═════ Data extracts ═════
/-- At a fixed point `x`, the conjugation orbit `(s, θ) ↦ R_θ V(s, R_{−θ} x)` of a field jointly smooth on
the time set `S` is jointly smooth in time and angle on `S`. -/
theorem isSmoothSpaceTimeOn_rotConj_timeAngle {S : Set ℝ} {V : ℝ → ℝ³ → ℝ³}
    (hV : IsSmoothSpaceTimeOn S V) (x : ℝ³) :
    IsSmoothSpaceTimeOn S (fun s θ => rotZ θ (V s (rotZ (-θ) x))) := by
  have hΦ : ContDiff ℝ ∞ (fun p : ℝ × ℝ => (p.1, rotZ (-p.2) x)) :=
    contDiff_fst.prodMk (contDiff_rotZ_angleVector contDiff_snd.neg contDiff_const)
  have h1 : ContDiffOn ℝ ∞ (uncurry V ∘ fun p : ℝ × ℝ => (p.1, rotZ (-p.2) x)) (S ×ˢ univ) :=
    hV.comp hΦ.contDiffOn (fun p hp => ⟨hp.1, mem_univ _⟩)
  exact contDiffOn_rotZ_angleVector contDiffOn_snd h1

/-! ## Angular derivatives at the identity of the terms of the conjugated equations -/

/-- **`∂_θ|₀ ∇V^θ = ∇r`**: the slice derivative of the conjugation orbit of a smooth field has angular
derivative at the identity the derivative of the rotation generator (exchange of `∂_θ` and `D`,
operator-valued). -/
theorem hasDerivAt_fderiv_rotConj_zero {f : ℝ³ → ℝ³} (hf : ContDiff ℝ ∞ f) (x : ℝ³) :
    HasDerivAt (fun θ => fderiv ℝ (fun y => rotZ θ (f (rotZ (-θ) y))) x)
      (fderiv ℝ (fun y => rotGen (f y) - fderiv ℝ f y (rotGen y)) x) 0 := by
  have h := (isSmoothSpaceTimeOn_rotConj_angle hf).hasDerivAt_fderiv_slice_clm isOpen_univ
    (mem_univ (0 : ℝ)) x
  rw [deriv_rotConj_zero_eq (hf.differentiable (by simp))] at h
  exact h

/-- **`∂_θ|₀ ΔV^θ = Δr`** (exchange of `∂_θ` and `D²`, then the trace over the standard basis). -/
theorem hasDerivAt_laplacian_rotConj_zero {f : ℝ³ → ℝ³} (hf : ContDiff ℝ ∞ f) (x : ℝ³) :
    HasDerivAt (fun θ => (Δ (fun y => rotZ θ (f (rotZ (-θ) y)))) x)
      ((Δ (fun y => rotGen (f y) - fderiv ℝ f y (rotGen y))) x) 0 := by
  have h := hasDerivAt_iteratedFDeriv_slice (isSmoothSpaceTimeOn_rotConj_angle hf) isOpen_univ 2 0
    (mem_univ _) x
  rw [deriv_rotConj_zero_eq (hf.differentiable (by simp))] at h
  simp only [InnerProductSpace.laplacian_eq_iteratedFDeriv_orthonormalBasis _
    (EuclideanSpace.basisFun (Fin 3) ℝ)]
  refine HasDerivAt.fun_sum fun i _ => ?_
  have := (ContinuousMultilinearMap.apply ℝ (fun _ : Fin 2 => ℝ³) ℝ³
    ![EuclideanSpace.basisFun (Fin 3) ℝ i, EuclideanSpace.basisFun (Fin 3) ℝ i]).hasFDerivAt.comp_hasDerivAt
    (0 : ℝ) h
  simpa [Function.comp_def] using this

/-- **`∂_θ|₀ div V^θ = div r`** (the divergence is the trace of the slice derivative). -/
theorem hasDerivAt_divergence_rotConj_zero {f : ℝ³ → ℝ³} (hf : ContDiff ℝ ∞ f) (x : ℝ³) :
    HasDerivAt (fun θ => VectorCalculus.divergence (fun y => rotZ θ (f (rotZ (-θ) y))) x)
      (VectorCalculus.divergence (fun y => rotGen (f y) - fderiv ℝ f y (rotGen y)) x) 0 := by
  have h := hasDerivAt_fderiv_rotConj_zero hf x
  simp only [divergence_eq_sum_inner_fderiv (EuclideanSpace.basisFun (Fin 3) ℝ)]
  refine HasDerivAt.fun_sum fun i _ => ?_
  have h1 := (ContinuousLinearMap.apply ℝ ℝ³
    (EuclideanSpace.basisFun (Fin 3) ℝ i)).hasFDerivAt.comp_hasDerivAt (0 : ℝ) h
  have h2 := (innerSL ℝ (EuclideanSpace.basisFun (Fin 3) ℝ i)).hasFDerivAt.comp_hasDerivAt (0 : ℝ) h1
  simpa [Function.comp_def] using h2

/-- **`∂_θ|₀ (V^θ·∇)V^θ = (V·∇)r + (r·∇)V`**: the nonlinearity differentiates as a product
(`(u·∇)u (x) = Du(x)[u(x)]`, product rule for the evaluation of an operator-valued curve). -/
theorem hasDerivAt_convect_rotConj_zero {f : ℝ³ → ℝ³} (hf : ContDiff ℝ ∞ f) (x : ℝ³) :
    HasDerivAt
      (fun θ => convect (fun y => rotZ θ (f (rotZ (-θ) y))) (fun y => rotZ θ (f (rotZ (-θ) y))) x)
      (convect f (fun y => rotGen (f y) - fderiv ℝ f y (rotGen y)) x +
        convect (fun y => rotGen (f y) - fderiv ℝ f y (rotGen y)) f x) 0 := by
  have h1 := hasDerivAt_fderiv_rotConj_zero hf x
  have h2 := hasDerivAt_rotConj_zero x ((hf.differentiable (by simp)) x)
  simpa using h1.clm_apply h2

/-- **`∂_θ|₀ ∇(Q ∘ R_{−θ}) = ∇P_r`**, `P_r = −DQ·(J·)` (exchange of `∂_θ` and `D`, then the Riesz map). -/
theorem hasDerivAt_gradient_comp_rotZ_neg_zero {q : ℝ³ → ℝ} (hq : ContDiff ℝ ∞ q) (x : ℝ³) :
    HasDerivAt (fun θ => gradient (fun y => q (rotZ (-θ) y)) x)
      (gradient (fun y => -(fderiv ℝ q y (rotGen y))) x) 0 := by
  have h := (isSmoothSpaceTimeOn_comp_rotZ_neg_angle hq).hasDerivAt_fderiv_slice_clm isOpen_univ
    (mem_univ (0 : ℝ)) x
  rw [deriv_comp_rotZ_neg_zero_eq (hq.differentiable (by simp))] at h
  unfold gradient
  have := (InnerProductSpace.toDual ℝ ℝ³).symm.toContinuousLinearEquiv.hasFDerivAt.comp_hasDerivAt
    (0 : ℝ) h
  simpa [Function.comp_def] using this

/-- **`∂_θ|₀ ∂ₜV^θ = ∂ₜr`** at every time of an open time set (Schwarz for the jointly smooth
two-parameter field `(s, θ) ↦ R_θ V(s, R_{−θ} x)`). -/
theorem hasDerivAt_timeDeriv_rotConj_zero {S : Set ℝ} {V : ℝ → ℝ³ → ℝ³}
    (hV : IsSmoothSpaceTimeOn S V) (hS : IsOpen S) {t : ℝ} (ht : t ∈ S) (x : ℝ³) :
    HasDerivAt (fun θ => deriv (fun s => rotZ θ (V s (rotZ (-θ) x))) t)
      (deriv (fun s => rotGen (V s x) - fderiv ℝ (V s) x (rotGen x)) t) 0 := by
  have hu := isSmoothSpaceTimeOn_rotConj_timeAngle hV x
  have hex := hu.deriv_fderiv_slice_eq_fderiv_deriv hS ht (0 : ℝ) (1 : ℝ)
  simp only [fderiv_apply_one_eq_deriv] at hex
  -- the angular derivative at `0` is the generator, at every time of `S`
  have hin : (fun s => deriv (fun θ => rotZ θ (V s (rotZ (-θ) x))) 0) =ᶠ[𝓝 t]
      fun s => rotGen (V s x) - fderiv ℝ (V s) x (rotGen x) := by
    filter_upwards [hS.mem_nhds ht] with s hs
    exact (hasDerivAt_rotConj_zero x (((hV.contDiff_slice hs).differentiable (by simp)) x)).deriv
  rw [hin.deriv_eq] at hex
  -- the angular line of the time derivative is differentiable (the time derivative is jointly smooth)
  have hd : DifferentiableAt ℝ (fun θ => deriv (fun s => rotZ θ (V s (rotZ (-θ) x))) t) 0 :=
    (((hu.isSmoothSpaceTimeOn_deriv hS).contDiff_slice ht).differentiable (by simp)) 0
  rw [hex]
  exact hd.hasDerivAt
═════
● **Problem requirements**: Would you please work out how many lines of the data hold "basisFun"? Reply with the number alone.

● **Result of this task**: 5